◆ **Exercise directions**
From the very first line down to the line containing "(Serre, *Corps locaux* VIII)", write out the material exactly as it appears, and no more.

##### Provided records

import Literature.NumberTheory.GaloisRepresentations.DiscreteCochains
import HarnessLib

/-!
# Averaging: `H¹ = H² = 0` for a finite group when the identity is a trace (Serre, *Corps locaux* VIII)

Let a finite (discrete) group `G` act on a discrete module `A`, and suppose there is an additive
map `λ : A → A` with `Σ_{m ∈ G} m λ(m⁻¹ a) = a` for all `a` — e.g. `A = E` the additive group
of a finite Galois extension `E/F` with group `G` and `λ = (θ · )` for an element `θ` of trace
`1` (Serre, *Cohomologie galoisienne*, II §1.1 Prop. 1: "`H^q(G(K/k), K) = 0` pour tout
`q ≥ 1`. En effet … `K` est isomorphe à … module induit"; *Corps locaux*, VIII §1 and X §1
Prop. 1).  Then every homogeneous `q`-cocycle `c` is a coboundary: with
`(h c)(x₀, …, x_{q-1}) = Σ_m m λ(m⁻¹ c(x₀, …, x_{q-1}, m))` the cocycle identity in the last
variable gives `d(h c) = (-1)^q c` (the classical argument that `Cor ∘ Res` through the trivial
subgroup kills cohomology, with the twist `λ`).  This file carries it out in degrees `1` and `2`
for Mathlib's model `continuousCohomology` (nested continuous maps `C(G, C(G, ⋯ C(G, A)))`,
differential `(d F)(g) = F - d(F g)`):

* `subsingleton_continuousCohomology_one_of_avg_eq`,
  `subsingleton_continuousCohomology_two_of_avg_eq`.

These give the vanishing of `H¹` and `H²` of the finite layers `Gal(E/F)` acting on `E⁺` used in
the Artin–Schreier part (characteristic `p`, Serre II §2.2 Prop. 3) of the proof of Serre II
§3.1 Prop. 5 for `Literature.NumberTheory.GaloisRepresentations.tsen_fieldCdLE_one_of_trdeg_eq_one`.

## References

* J.-P. Serre, *Cohomologie galoisienne*, 5e éd., LNM 5 (1994) / *Galois Cohomology* (1997),
  II §1.1 Prop. 1, I §2.2 (cochains). [SerreGaloisCohomology1997]
* J.-P. Serre, *Corps locaux* / *Local Fields*, GTM 67 (1979), VIII §1, X §1 Prop. 1.
  [SerreLocalFields1979]
-/

noncomputable section

open CategoryTheory Topology

universe u

namespace Literature.NumberTheory.GaloisRepresentations

open _root_.TopRep _root_.ContRepresentation _root_.ContinuousCohomology

set_option allowUnsafeReducibility true in
attribute [local reducible] CategoryTheory.Functor.mapHomologicalComplex

/-! ### Explicit formulas for the first differentials of the standard resolution -/

section Differentials

variable {k : Type*} [Ring k] [TopologicalSpace k]
variable {G : Type u} [Group G] [TopologicalSpace G] [IsTopologicalGroup G]
variable (X : TopRep.{u} k G)

/-- `(d₁ φ)(g)(h) = φ h - φ g`. [folklore] -/
theorem d_one_apply (φ : resolutionX X 1) (g h : G) :
    (d X 1).hom φ g h = (φ : C(G, X)) h - (φ : C(G, X)) g := by
  rw [d_succ_hom_apply, ContinuousMap.sub_apply, d_zero_hom_apply]

/-- `(d₂ F)(g)(h)(l) = F h l - F g l + F g h`. [folklore] -/
theorem d_two_apply (F : resolutionX X 2) (g h l : G) :
    (d X 2).hom F g h l =
      (F : C(G, C(G, X))) h l - (F : C(G, C(G, X))) g l + (F : C(G, C(G, X))) g h := by
  rw [d_succ_hom_apply, ContinuousMap.sub_apply, ContinuousMap.sub_apply, d_one_apply]
  abel

/-- `(d₃ c)(g)(h)(l)(m) = c h l m - c g l m + c g h m - c g h l`. [folklore] -/
theorem d_three_apply (c : resolutionX X 3) (g h l m : G) :
    (d X 3).hom c g h l m =
      (c : C(G, C(G, C(G, X)))) h l m - (c : C(G, C(G, C(G, X)))) g l m +
        (c : C(G, C(G, C(G, X)))) g h m - (c : C(G, C(G, C(G, X)))) g h l := by
  rw [d_succ_hom_apply, ContinuousMap.sub_apply, ContinuousMap.sub_apply, ContinuousMap.sub_apply,
    d_two_apply]
  abel

/-- Invariance of a homogeneous `1`-cochain: `g (f (g⁻¹ x) (g⁻¹ y)) = f x y`. [folklore] -/
theorem apply_of_mem_invariants_two (f : (resolutionX X 2).ρ.invariants) (g x y : G) :
    X.ρ g ((f.1 : C(G, C(G, X))) (g⁻¹ * x) (g⁻¹ * y)) = (f.1 : C(G, C(G, X))) x y := by
  have h := congr($((mem_invariants _).1 f.2 g) x y)
  rw [resolutionX_succ_ρ_apply, resolutionX_succ_ρ_apply] at h
  exact h

/-- Invariance of a homogeneous `2`-cochain: `g (c (g⁻¹ x) (g⁻¹ y) (g⁻¹ z)) = c x y z`.
[folklore] -/
theorem apply_of_mem_invariants_three (c : (resolutionX X 3).ρ.invariants) (g x y z : G) :
    X.ρ g ((c.1 : C(G, C(G, C(G, X)))) (g⁻¹ * x) (g⁻¹ * y) (g⁻¹ * z)) =
      (c.1 : C(G, C(G, C(G, X)))) x y z := by
  have h := congr($((mem_invariants _).1 c.2 g) x y z)
  rw [resolutionX_succ_ρ_apply, resolutionX_succ_ρ_apply, resolutionX_succ_ρ_apply] at h
  exact h

end Differentials

/-! ### The averaging operator -/

section Averaging

variable {k : Type*} [CommRing k] [TopologicalSpace k]
variable {G : Type u} [Group G] [TopologicalSpace G] [Fintype G]
variable {A : Type u} [AddCommGroup A] [Module k A] [TopologicalSpace A] [DiscreteTopology A]
  [ContinuousSMul k A]
variable (ρ : ContinuousRep G k A) (lam : A →+ A)

/-- The **averaging operator** on functions `φ : G → A`: `Σ_m m λ(m⁻¹ φ(m))`.
[cite: SerreLocalFields1979, VIII §1] -/
def avgFun (φ : G → A) : A := ∑ m : G, ρ m (lam (ρ m⁻¹ (φ m)))

omit [DiscreteTopology A] [ContinuousSMul k A] in
/-- `avgFun` is additive in `φ`. [folklore] -/
theorem avgFun_add (φ ψ : G → A) : avgFun ρ lam (φ + ψ) = avgFun ρ lam φ + avgFun ρ lam ψ := by
  unfold avgFun
  rw [← Finset.sum_add_distrib]
  exact Finset.sum_congr rfl fun m _ => by rw [Pi.add_apply, map_add, map_add, map_add]

omit [DiscreteTopology A] [ContinuousSMul k A] in
/-- `avgFun` commutes with subtraction. [folklore] -/
theorem avgFun_sub (φ ψ : G → A) : avgFun ρ lam (φ - ψ) = avgFun ρ lam φ - avgFun ρ lam ψ := by
  unfold avgFun
  rw [← Finset.sum_sub_distrib]
  exact Finset.sum_congr rfl fun m _ => by rw [Pi.sub_apply, map_sub, map_sub, map_sub]
omit [DiscreteTopology A] [ContinuousSMul k A] in
/-- `avgFun` of `-φ`. [folklore] -/
theorem avgFun_neg (φ : G → A) : avgFun ρ lam (-φ) = -avgFun ρ lam φ := by
  unfold avgFun
  rw [← Finset.sum_neg_distrib]
  exact Finset.sum_congr rfl fun m _ => by rw [Pi.neg_apply, map_neg, map_neg, map_neg]

omit [DiscreteTopology A] [ContinuousSMul k A] in
/-- **Equivariance of averaging**: `g · avgFun (m ↦ g⁻¹ φ(g m)) = avgFun φ` (reindex `m ↦ g m`).
[folklore] -/
theorem apply_avgFun_eq (g : G) (φ : G → A) :
    ρ g (avgFun ρ lam fun m => ρ g⁻¹ (φ (g * m))) = avgFun ρ lam φ := by
  unfold avgFun
  rw [map_sum]
  refine Fintype.sum_equiv (Equiv.mulLeft g) _ _ fun m => ?_
  rw [Equiv.coe_mulLeft, ← Module.End.mul_apply, ← map_mul, ← Module.End.mul_apply (ρ m⁻¹),
    ← map_mul, ← mul_inv_rev]

end Averaging

/-! ### Vanishing of `H¹` and `H²` -/

section Vanishing

variable {k : Type*} [CommRing k] [TopologicalSpace k]
variable {G : Type u} [Group G] [TopologicalSpace G] [DiscreteTopology G] [IsTopologicalGroup G]
  [Fintype G]
variable {A : Type u} [AddCommGroup A] [Module k A] [TopologicalSpace A] [DiscreteTopology A]
  [ContinuousSMul k A]
variable (ρ : ContinuousRep G k A) (lam : A →+ A) (hlam : ∀ a : A, avgFun ρ lam (fun _ => a) = a)

include hlam

/-- **`H¹(G, A) = 0` by averaging** (finite discrete `G`, discrete `A`, `λ` with
`Σ_m m λ(m⁻¹ a) = a`): the homogeneous `1`-cocycle `f` is `d` of the `0`-cochain
`x ↦ - Σ_m m λ(m⁻¹ f(x, m))`. [cite: SerreGaloisCohomology1997, II §1.1 Prop. 1]
[cite: SerreLocalFields1979, X §1 Prop. 1] -/
theorem subsingleton_continuousCohomology_one_of_avg_eq :
    Subsingleton (continuousCohomology 1 ρ.toTopRep) := by
  have h0 : Subsingleton ((homogeneousCochains ρ.toTopRep).homology (0 + 1)) := by
    rw [subsingleton_homology_succ_iff]
    intro σ hσ
    have hσ : (homogeneousCochains ρ.toTopRep).d 1 2 σ = 0 := hσ
    show ∃ y : (homogeneousCochains ρ.toTopRep).X 0, (homogeneousCochains ρ.toTopRep).d 0 1 y = σ
    -- the cocycle identity `f h l - f g l + f g h = 0`
    have hcoc : ∀ g h l : G, (σ.1 : C(G, C(G, A))) h l - (σ.1 : C(G, C(G, A))) g l +
        (σ.1 : C(G, C(G, A))) g h = 0 := fun g h l => by
      have := congr(((($hσ : (homogeneousCochains ρ.toTopRep).X 2) : resolutionX ρ.toTopRep 3) :
        C(G, C(G, C(G, A)))) g h l)
      rw [cochains_d_coe, d_two_apply] at this
      exact this
    -- the averaged `0`-cochain
    let τ : C(G, A) := ⟨fun x => -avgFun ρ lam fun m => (σ.1 : C(G, C(G, A))) x m,
      continuous_of_discreteTopology⟩
    have hτ : τ ∈ (resolutionX ρ.toTopRep 1).ρ.invariants := by
      refine (mem_invariants _).2 fun g => ContinuousMap.ext fun x => ?_
      rw [resolutionX_succ_ρ_apply]
      change ρ g (-avgFun ρ lam fun m => (σ.1 : C(G, C(G, A))) (g⁻¹ * x) m) =
        -avgFun ρ lam fun m => (σ.1 : C(G, C(G, A))) x m
      rw [map_neg, ← apply_avgFun_eq ρ lam g fun m => (σ.1 : C(G, C(G, A))) x m]
      congr 3
      funext m
      rw [← apply_of_mem_invariants_two ρ.toTopRep σ g x (g * m), inv_mul_cancel_left]
      change _ = ρ g⁻¹ (ρ g ((σ.1 : C(G, C(G, A))) (g⁻¹ * x) m))
      rw [← Module.End.mul_apply, ← map_mul, inv_mul_cancel, map_one, Module.End.one_apply]
    refine ⟨⟨τ, hτ⟩, Subtype.ext (ContinuousMap.ext fun x => ContinuousMap.ext fun h => ?_)⟩
    rw [cochains_d_coe, d_one_apply]
    change (-avgFun ρ lam fun m => (σ.1 : C(G, C(G, A))) h m) -
        -avgFun ρ lam (fun m => (σ.1 : C(G, C(G, A))) x m) = (σ.1 : C(G, C(G, A))) x h
    rw [neg_sub_neg, ← avgFun_sub]
    have : ((fun m => (σ.1 : C(G, C(G, A))) x m) - fun m => (σ.1 : C(G, C(G, A))) h m) =
        fun _ => (σ.1 : C(G, C(G, A))) x h := by
      funext m
      rw [Pi.sub_apply, ← sub_eq_zero, ← neg_eq_zero, ← hcoc x h m]
      abel
    rw [this, hlam]
  exact h0

/-- **`H²(G, A) = 0` by averaging** (finite discrete `G`, discrete `A`, `λ` with
`Σ_m m λ(m⁻¹ a) = a`): the homogeneous `2`-cocycle `c` is `d` of the `1`-cochain
`(x, y) ↦ Σ_m m λ(m⁻¹ c(x, y, m))`. [cite: SerreGaloisCohomology1997, II §1.1 Prop. 1]
[cite: SerreLocalFields1979, X §1 Prop. 1] -/
theorem subsingleton_continuousCohomology_two_of_avg_eq :
    Subsingleton (continuousCohomology 2 ρ.toTopRep) := by
  have h0 : Subsingleton ((homogeneousCochains ρ.toTopRep).homology (1 + 1)) := by
    rw [subsingleton_homology_succ_iff]
    intro σ hσ
    have hσ : (homogeneousCochains ρ.toTopRep).d 2 3 σ = 0 := hσ
    show ∃ y : (homogeneousCochains ρ.toTopRep).X 1, (homogeneousCochains ρ.toTopRep).d 1 2 y = σ
    -- the cocycle identity `c h l m - c g l m + c g h m - c g h l = 0`
    have hcoc : ∀ g h l m : G, (σ.1 : C(G, C(G, C(G, A)))) h l m -
        (σ.1 : C(G, C(G, C(G, A)))) g l m + (σ.1 : C(G, C(G, C(G, A)))) g h m -
        (σ.1 : C(G, C(G, C(G, A)))) g h l = 0 := fun g h l m => by
      have := congr(((($hσ : (homogeneousCochains ρ.toTopRep).X 3) :
        resolutionX ρ.toTopRep 4) : C(G, C(G, C(G, C(G, A))))) g h l m)
      rw [cochains_d_coe, d_three_apply] at this
      exact this
    -- the averaged `1`-cochain
    let τ : C(G, C(G, A)) := ⟨fun x => ⟨fun y => avgFun ρ lam fun m =>
      (σ.1 : C(G, C(G, C(G, A)))) x y m, continuous_of_discreteTopology⟩,
      continuous_of_discreteTopology⟩
    have hτ : τ ∈ (resolutionX ρ.toTopRep 2).ρ.invariants := by
      refine (mem_invariants _).2 fun g => ContinuousMap.ext fun x => ContinuousMap.ext fun y => ?_
      rw [resolutionX_succ_ρ_apply, resolutionX_succ_ρ_apply]
      change ρ g (avgFun ρ lam fun m => (σ.1 : C(G, C(G, C(G, A)))) (g⁻¹ * x) (g⁻¹ * y) m) =
        avgFun ρ lam fun m => (σ.1 : C(G, C(G, C(G, A)))) x y m
      rw [← apply_avgFun_eq ρ lam g fun m => (σ.1 : C(G, C(G, C(G, A)))) x y m]
      congr 2
      funext m
      rw [← apply_of_mem_invariants_three ρ.toTopRep σ g x y (g * m), inv_mul_cancel_left]
      change _ = ρ g⁻¹ (ρ g ((σ.1 : C(G, C(G, C(G, A)))) (g⁻¹ * x) (g⁻¹ * y) m))
      rw [← Module.End.mul_apply, ← map_mul, inv_mul_cancel, map_one, Module.End.one_apply]
    refine ⟨⟨τ, hτ⟩, Subtype.ext (ContinuousMap.ext fun g => ContinuousMap.ext fun h =>
      ContinuousMap.ext fun l => ?_)⟩
    rw [cochains_d_coe, d_two_apply]
    change (avgFun ρ lam fun m => (σ.1 : C(G, C(G, C(G, A)))) h l m) -
        (avgFun ρ lam fun m => (σ.1 : C(G, C(G, C(G, A)))) g l m) +
        (avgFun ρ lam fun m => (σ.1 : C(G, C(G, C(G, A)))) g h m) =
      (σ.1 : C(G, C(G, C(G, A)))) g h l
    rw [← avgFun_sub, ← avgFun_add]
    have : ((fun m => (σ.1 : C(G, C(G, C(G, A)))) h l m) -
        (fun m => (σ.1 : C(G, C(G, C(G, A)))) g l m) +
        fun m => (σ.1 : C(G, C(G, C(G, A)))) g h m) =
        fun _ => (σ.1 : C(G, C(G, C(G, A)))) g h l := by
      funext m
      rw [Pi.add_apply, Pi.sub_apply, ← sub_eq_zero]
      exact hcoc g h l m
    rw [this, hlam]
  exact h0

end Vanishing

end Literature.NumberTheory.GaloisRepresentations

end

##########

◆ **Response to this exercise**
import Literature.NumberTheory.GaloisRepresentations.DiscreteCochains
import HarnessLib

/-!
# Averaging: `H¹ = H² = 0` for a finite group when the identity is a trace (Serre, *Corps locaux* VIII)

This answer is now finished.